About this task
Type out every line of the data again, exactly.

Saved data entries

== == ==

import Literature.MathematicalPhysics.QuantumFieldTheory.Balaban1983to89.B10Eq18SigmaSU2Haar
import Literature.MathematicalPhysics.QuantumFieldTheory.Balaban1983to89.T4ExpWindowSmallField
import Mathlib
import HarnessLib

/-!
# TASK T-S5/U5.4j «Pauli chart comparison» — the quaternion metric of orbit localisation (T-S5.3) versus the Pauli-coordinate ball of the
# Laplace integral (T-S5.4) (planner ym-idea-2 g17, 2026-08-29T17:16:47Z) — step (1b) of the comparison stubs S5 (LINE-19
# ⟨stmt-QuantumFields-24004⟩/⟨24335⟩) and U5 (LINE-20 ⟨24336⟩)

Free-hands work of width seat `ym-line-sfw-p2-w3` (g39, cell `ym-idea-1`).  For `A ∈ ℝ³` with `|A| ≤ π`:

  `(2/π)·|A| ≤ ‖q(exp iA) − 1‖ ≤ |A|`,  indeed `‖q(exp iA) − 1‖ = 2 sin(|A|/2)`,

where `q = su2Quat` is the tree's first-row quaternion of an `SU(2)` matrix and `exp iA = expPauli A` print's chart.  Proof: `expPauli = expPoint ∘ rev`
(✓`expPauli_eq_expPoint`), `su2Quat (expPoint x) = exp (imQuat x)` (✓`su2Quat_expPoint`) and the tree's
✓`T4ExpWindowSmallField.norm_exp_imQuat_sub_one` (`‖exp(ι x) − 1‖ = 2|sin(‖x‖/2)|`); then Jordan's inequality (`Real.mul_le_sin`) and `Real.sin_le`.  The Prop `PauliChartComparison` is the planner's text VERBATIM.  Mathlib + tree only; no `sorry`.

HONEST LABEL: an S–M brick of step (1b); T-S5.4 proper, S5, U5, ⟨24004⟩ ⟨24335⟩ ⟨24336⟩ remain OPEN; no crux, rung or summit is proved; the
Yang–Mills mass gap is NOT proved by this file.
-/

set_option autoImplicit false

noncomputable section

open Real
open scoped Quaternion
open Literature.MathematicalPhysics.QuantumLattice (su2Quat)
open Literature.MathematicalPhysics.QuantumFieldTheory.Balaban1983to89.B10Eq18SigmaSU2Haar (expPauli rev norm_rev expPauli_eq_expPoint)
open Literature.MathematicalPhysics.QuantumFieldTheory.Balaban1983to89.T4HaarSU2ExpChart (imQuat expPoint su2Quat_expPoint)
open Literature.MathematicalPhysics.QuantumFieldTheory.Balaban1983to89.T4ExpWindowSmallField (norm_exp_imQuat_sub_one)

namespace Summit.QuantumFields.YangMills.Theorems.AllWindowsColdBoxBoxHighLine

/-- T-S5.4j **(Pauli chart comparison; S–M)**: for `|A| ≤ π`, `(2/π)|A| ≤ ‖q(exp iA) − 1‖ ≤ |A|`
(planner ym-idea-2 g17, 2026-08-29T17:16:47Z, verbatim). -/
def PauliChartComparison : Prop :=
  ∀ A : EuclideanSpace ℝ (Fin 3), ‖A‖ ≤ Real.pi →
    2 / Real.pi * ‖A‖ ≤ ‖su2Quat (expPauli A) - 1‖ ∧ ‖su2Quat (expPauli A) - 1‖ ≤ ‖A‖

/-- **`‖q(exp iA) − 1‖ = 2 sin(|A|/2)`** for `|A| ≤ π`. -/
theorem norm_su2Quat_expPauli_sub_one (A : EuclideanSpace ℝ (Fin 3)) (hA : ‖A‖ ≤ Real.pi) :
    ‖su2Quat (expPauli A) - 1‖ = 2 * Real.sin (‖A‖ / 2) := by
  rw [expPauli_eq_expPoint, su2Quat_expPoint, norm_exp_imQuat_sub_one, norm_rev,
    abs_of_nonneg (Real.sin_nonneg_of_nonneg_of_le_pi (by positivity) (by linarith [Real.pi_pos]))]

/-- ★ **T-S5.4j «PAULI CHART COMPARISON», BY NAME.** [folklore] -/
theorem pauliChartComparison : PauliChartComparison := by
  intro A hA
  rw [norm_su2Quat_expPauli_sub_one A hA]
  have h0 : 0 ≤ ‖A‖ / 2 := by positivity
  have h1 : ‖A‖ / 2 ≤ Real.pi / 2 := by linarith
  constructor
  · have := Real.mul_le_sin h0 h1
    have e : 2 / Real.pi * ‖A‖ = 2 * (2 / Real.pi * (‖A‖ / 2)) := by ring
    rw [e]
    linarith
  · have := Real.sin_le h0
    linarith

end Summit.QuantumFields.YangMills.Theorems.AllWindowsColdBoxBoxHighLine

end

== == ==

Answer space
import Literature.MathematicalPhysics.QuantumFieldTheory.Balaban1983to89.B10Eq18SigmaSU2Haar
import Literature.MathematicalPhysics.QuantumFieldTheory.Balaban1983to89.T4ExpWindowSmallField
import Mathlib
import HarnessLib

/-!
# TASK T-S5/U5.4j «Pauli chart comparison» — the quaternion metric of orbit localisation (T-S5.3) versus the Pauli-coordinate ball of the
# Laplace integral (T-S5.4) (planner ym-idea-2 g17, 2026-08-29T17:16:47Z) — step (1b) of the comparison stubs S5 (LINE-19
# ⟨stmt-QuantumFields-24004⟩/⟨24335⟩) and U5 (LINE-20 ⟨24336⟩)

Free-hands work of width seat `ym-line-sfw-p2-w3` (g39, cell `ym-idea-1`).  For `A ∈ ℝ³` with `|A| ≤ π`:

  `(2/π)·|A| ≤ ‖q(exp iA) − 1‖ ≤ |A|`,  indeed `‖q(exp iA) − 1‖ = 2 sin(|A|/2)`,

where `q = su2Quat` is the tree's first-row quaternion of an `SU(2)` matrix and `exp iA = expPauli A` print's chart.  Proof: `expPauli = expPoint ∘ rev`
(✓`expPauli_eq_expPoint`), `su2Quat (expPoint x) = exp (imQuat x)` (✓`su2Quat_expPoint`) and the tree's
✓`T4ExpWindowSmallField.norm_exp_imQuat_sub_one` (`‖exp(ι x) − 1‖ = 2|sin(‖x‖/2)|`); then Jordan's inequality (`Real.mul_le_sin`) and `Real.sin_le`.  The Prop `PauliChartComparison` is the planner's text VERBATIM.  Mathlib + tree only; no `sorry`.

HONEST LABEL: an S–M brick of step (1b); T-S5.4 proper, S5, U5, ⟨24004⟩ ⟨24335⟩ ⟨24336⟩ remain OPEN; no crux, rung or summit is proved; the
Yang–Mills mass gap is NOT proved by this file.
-/

set_option autoImplicit false

noncomputable section

open Real
open scoped Quaternion
open Literature.MathematicalPhysics.QuantumLattice (su2Quat)
open Literature.MathematicalPhysics.QuantumFieldTheory.Balaban1983to89.B10Eq18SigmaSU2Haar (expPauli rev norm_rev expPauli_eq_expPoint)
open Literature.MathematicalPhysics.QuantumFieldTheory.Balaban1983to89.T4HaarSU2ExpChart (imQuat expPoint su2Quat_expPoint)
open Literature.MathematicalPhysics.QuantumFieldTheory.Balaban1983to89.T4ExpWindowSmallField (norm_exp_imQuat_sub_one)

namespace Summit.QuantumFields.YangMills.Theorems.AllWindowsColdBoxBoxHighLine

/-- T-S5.4j **(Pauli chart comparison; S–M)**: for `|A| ≤ π`, `(2/π)|A| ≤ ‖q(exp iA) − 1‖ ≤ |A|`
(planner ym-idea-2 g17, 2026-08-29T17:16:47Z, verbatim). -/
def PauliChartComparison : Prop :=
  ∀ A : EuclideanSpace ℝ (Fin 3), ‖A‖ ≤ Real.pi →
    2 / Real.pi * ‖A‖ ≤ ‖su2Quat (expPauli A) - 1‖ ∧ ‖su2Quat (expPauli A) - 1‖ ≤ ‖A‖

/-- **`‖q(exp iA) − 1‖ = 2 sin(|A|/2)`** for `|A| ≤ π`. -/
theorem norm_su2Quat_expPauli_sub_one (A : EuclideanSpace ℝ (Fin 3)) (hA : ‖A‖ ≤ Real.pi) :
    ‖su2Quat (expPauli A) - 1‖ = 2 * Real.sin (‖A‖ / 2) := by
  rw [expPauli_eq_expPoint, su2Quat_expPoint, norm_exp_imQuat_sub_one, norm_rev,
    abs_of_nonneg (Real.sin_nonneg_of_nonneg_of_le_pi (by positivity) (by linarith [Real.pi_pos]))]

/-- ★ **T-S5.4j «PAULI CHART COMPARISON», BY NAME.** [folklore] -/
theorem pauliChartComparison : PauliChartComparison := by
  intro A hA
  rw [norm_su2Quat_expPauli_sub_one A hA]
  have h0 : 0 ≤ ‖A‖ / 2 := by positivity
  have h1 : ‖A‖ / 2 ≤ Real.pi / 2 := by linarith
  constructor
  · have := Real.mul_le_sin h0 h1
    have e : 2 / Real.pi * ‖A‖ = 2 * (2 / Real.pi * (‖A‖ / 2)) := by ring
    rw [e]
    linarith
  · have := Real.sin_le h0
    linarith

end Summit.QuantumFields.YangMills.Theorems.AllWindowsColdBoxBoxHighLine

end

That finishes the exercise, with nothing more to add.